Thanks for your interest! Please let me know what else I can tell you.


----------



## goatkid

I wish I could afford it. It would make a lovely goat farm. I have a friend interested in moving to that area and will pass your info on to her.


----------



## mrsmoose13

Thanks, Goatkid. Appreciate your help. Hope your friend will contact us.


----------



## Halfway

mrsmoose13 said:


> Thanks, Goatkid. Appreciate your help. Hope your friend will contact us.


A liitle too far from Bozeman....for now.


----------



## RW kansas hogs

The winters in Montana are alot nicer than what they are here in Kansas, At least in Mt where i lived you didnt have the humidity like here in Ks. Yes it gets cold but you can always put more clothes on and throw another log in the stove, Down here you have the heat & humidity. They have laws about walking around naked lol. 
I lived in Ennis,Mt (south west corner) and it was a 2.5 hour drive to Bozeman, We drove that twice a month to go to walmart. 
we plan on moving back to Mt after the wife finishes her Rn school so she can get a good job and i can do the farmer thing


----------



## RW kansas hogs

could you pm your address im Mt so i can google earth it please, thank you. Tim


----------



## mrsmoose13

Sorry it took so long to respond. We took a trip to Canada for a couple of weeks. Anyway, you asked for an address to Google Earth it - look for Shane Ridge Road, Columbus, MT, 59019. At the end of Shane Ridge Road, the road bends and becomes East Ridge Road - we're off of East Ridge at the corner with Bearpaw Creek Road. Hope that helps!


----------



## poorboy

Water??


----------



## JustMe2

Wow!! I'd definitely be interested, except for the fact that Hubby and I need to wait another 20 months before he can retire!  But Montana is one of the states we're looking at.


----------



## akane

All attempts to convince my husband that living even more in the middle of nowhere in montana or wyoming would be a good idea have failed. He already complains he could be making another $50k a year if he lived by a big city instead of in between a couple towns of 100,000.


----------



## mrsmoose13

Dear Poorboy - regarding water - it's possible there's water on our property, we just never looked for it (we're only here 2-3 months each summer). Some of our neighbors have wells, though many have cisterns and bring water in. The house is plumbed, but a septic would be needed. 
Dear JustMe2 - please check back when you do retire. We may well still have the property. 
Dear Akane - thanks for trying. I believe my husband shares your sentiments, whereas I totally understand where your husband is coming from. That's so typical of life, isn't it.


----------



## mrsmoose13

After responding to Poorboy regarding the water situation, I realized there are more options.
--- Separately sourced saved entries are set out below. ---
import Literature.Analysis.SpecialFunctions.CoffeyCsordas2013.Derivatives
import HarnessLib

/-!
# Coffey–Csordas (2013), 2.5: rational enclosures of the head terms `a_n⁽ᵏ⁾(0)`, `n ≤ 4`

Source: M. W. Coffey and G. Csordas, *On the log-concavity of a Jacobi theta function*, Math. Comp. **82**
(2013), no. 284, 2265–2272, doi:10.1090/S0025-5718-2013-02681-6 [CoffeyCsordas2013] — p. 2265 (1.1)–(1.2) (the
function `Φ`), p. 2269 (their statement 2.5 = (2.19) for every `n ≥ 1`); restated verbatim as Open Problem 4.13 of
G. Csordas, *Fourier transforms of positive definite kernels and the Riemann ξ-function*, CMFT **15** (2015),
arXiv:1309.0055 [Csordas2015].  PRIMARY READ (AMS open PDF, pp. 2265 and 2269) by the producing system, 2026-08-18.

This module (§§5–6 of the bundle file).  HEAD (`n + 1 ≤ 4`): `T_eq_ev : T k n = B(π)·(e^{−π})^{(n+1)²}` with
`B = ev (blist (n+1) k)` an explicit INTEGER polynomial in `π` (coefficient lists by structural recursion `plist`/`blist`,
correctness `p_eq_ev`, `bracket_eq`); `head_bounds k : headLoQ k ≤ Σ_{n<4} T k n ≤ headHiQ k`, where the rational
enclosures use Mathlib's 20-digit enclosure of `π` (`Real.pi_gt_d20`, `Real.pi_lt_d20`; split-sign evaluation
`loB_le`, `ev_le_hiB`) and an enclosure `eLo ≤ e^{−π} ≤ eHi` of width `1.7·10⁻¹⁸` (`eLo_le_exp_neg_pi`, `exp_neg_pi_le`,
from `Real.exp_bound`: degree-17 Taylor polynomial at `−π/4`, fourth power); the four facts `233 380 000 ≤ headLoQ 8`,
`335 800 000 000 ≤ headLoQ 10`, `−1 ≤ headLoQ 9`, `headHiQ 9 ≤ 1` are exact rational computations evaluated by the
KERNEL (`decide +kernel`; standard axioms, no compiler trust).

Modules: `Literature.Analysis.SpecialFunctions.CoffeyCsordas2013.Derivatives` (§§1–4: `a`, `Φ`, `S`, `AllDerivativesLogConcave`; closed form of all
derivatives of the summands, the summable majorant, termwise differentiation on `(−1,1)`:
`iteratedDeriv_zero_eq k : iteratedDeriv k Φ 0 = ∑' n, T k n`), `.Enclosures` (§§5–6: the head `n+1 ≤ 4` as integer
polynomials in `π` times powers of `e^{−π}`, 20-digit rational enclosures, four `decide +kernel` evaluations),
`.Sign` (§§7–8: the tail bound, `233 377 300 ≤ Φ⁽⁸⁾(0)`, `3.34·10¹¹ ≤ Φ⁽¹⁰⁾(0)`, `|Φ⁽⁹⁾(0)| ≤ 2 000 001`,
`S_nine_zero_neg : S 9 0 < 0`, `allDerivativesLogConcave_false`).

Provenance: refutations bundle `papers/_cross/refutations` (H21 seat pub-refute-2, 2026-08-18), package module
`Refutations.CoffeyCsordas2013 (§§5–6)`, moved into the tree under the Lean-in-tree rule (human 2026-08-18); the witness
was found by the bundle's numerics (`numerics/coffey_csordas2013/`, three independent high-precision checkers agree:
`Φ⁽⁸⁾(0) = 2.3338698091…·10⁸`, `Φ⁽¹⁰⁾(0) = 3.3582019884…·10¹¹`, `|Φ⁽⁹⁾(0)| ≤ 3.1·10⁻³⁴`, `S₉(0) ≤ −7.8376·10¹⁹`).
Renamed from the bundle: `Conjecture25 ↦ AllDerivativesLogConcave`, `conjecture25_false ↦ allDerivativesLogConcave_false`.
-/

set_option autoImplicit false

open Real Set Filter Topology

namespace Literature.Analysis.SpecialFunctions.CoffeyCsordas2013

noncomputable section

/-! ## 5. Exact bookkeeping: `p (s·x) k m` as an integer polynomial in `x`

The numbers `T k n` are `B(π) · e^{−π (n+1)²}` with `B` an explicit polynomial with integer
coefficients.  We compute the coefficient lists by structural recursion (so that the kernel can
evaluate them with `decide`) and bound `B(π)` from the 20-digit enclosure of `π` in Mathlib. -/

/-- `ev l x i = ∑_j l[j] · x^(i+j)`. [folklore] -/
def ev : List ℤ → ℝ → ℕ → ℝ
  | [], _, _ => 0
  | b :: l, x, i => (b : ℝ) * x ^ i + ev l x (i + 1)

/-- Coefficientwise sum of two coefficient lists. [folklore] -/
def addL : List ℤ → List ℤ → List ℤ
  | [], l => l
  | a :: l, [] => a :: l
  | a :: l₁, b :: l₂ => (a + b) :: addL l₁ l₂

/-- Scalar multiple of a coefficient list. [folklore] -/
def smulL (c : ℤ) : List ℤ → List ℤ
  | [] => []
  | a :: l => (c * a) :: smulL c l

/-- Auxiliary lemma: `: ∀ (l₁ l₂ : List ℤ) (x : ℝ) (i : ℕ), ev (addL l₁ l₂) x i = ev l₁ x i + ev l₂ x i`. [folklore] -/
theorem ev_addL : ∀ (l₁ l₂ : List ℤ) (x : ℝ) (i : ℕ),
    ev (addL l₁ l₂) x i = ev l₁ x i + ev l₂ x i
  | [], l, x, i => by simp [addL, ev]
  | a :: l, [], x, i => by simp [addL, ev]
  | a :: l₁, b :: l₂, x, i => by
    simp only [addL, ev, ev_addL l₁ l₂]; push_cast; ring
We have a neighbor (family of 3), in a large house with garden, showers, dishwasher, laundry, and hot tub that gets the majority of their water from collecting rainwater off the roof, storing it in cisterns in their basement, and then filtering it for use. Therefore, if one were to set up such a system, rainwater off the roof is also available.


----------



## Maggie29

Is there a link to photos?


----------



## mrsmoose13

There isn't yet, but I'll work on creating one tomorrow.


----------



## mrsmoose13

Here is a site where photos can be found: http://jewellphotos1.shutterfly.com/ Be sure to check the comments with each photo as I've tried to add more descriptions.


----------



## lonelyfarmgirl

excuse me, but that was entirely bogus of you to put that wonderful heart sucking photo of the cabin and a rainbow first. why? not cool....well...ok....VERY cool. hmpfff.


----------



## AngieM2

What an incredible nice place.


----------



## barefooted

Beautiful, Just like in my dreams.


----------



## bodybyjill

mrsmoose13 said:


> Bearpaw Ranch Association property only 10 miles south of Columbus. Private, quiet, and outdoor spacious getaway, or year-round living. Approximately 45 acres of land with an approximately 800 sq ft rustic cabin. Cabin is off-the-grid, and comes with solar- and wind-powered electricity. Two bedrooms, living room, kitchen (with small propane stove and small dorm room refrigerator) and tool room/bathroom, outhouse. Needs septic. Lots of potential, or tear down and build your dream home. Year-round access via County and Association maintained gravel roads. Cell service, TV reception. Expansive views north across the Montana plains, east toward Laurel and the sunrise, and watch glorious sunsets west over the Crazy Mountains. Southern exposure. Acreage is hilly with some meadows and flat areas. Wood on property either for building, or wood-burning stove. Lots of new growing forest, and some dead and/or downed trees for wood. Deer and turkey wander through, as do assorted other animals. Located less than an hour to many outdoor activities: hiking, hunting, fishing, rafting, scenic drives and winter sports. Only two hours to Yellowstone National Park! Cultural, historical and social opportunities exist nearby in Billings, Bozeman and Red Lodge. A great opportunity! Photos available. $149,500. Call 406-321-1986 for more info.


Thank you for all of this very helpful information! I tried to call the phone number and it said it would not connect and the number was not accepting calls. I’m very interested and will plan to visit ASAP. May i ask you please contact me if this is still for sale? Thank you so much! [email protected]


----------



## tarbe

Thread is 11 years old.

That would be one smoking hot deal in today's market!


----------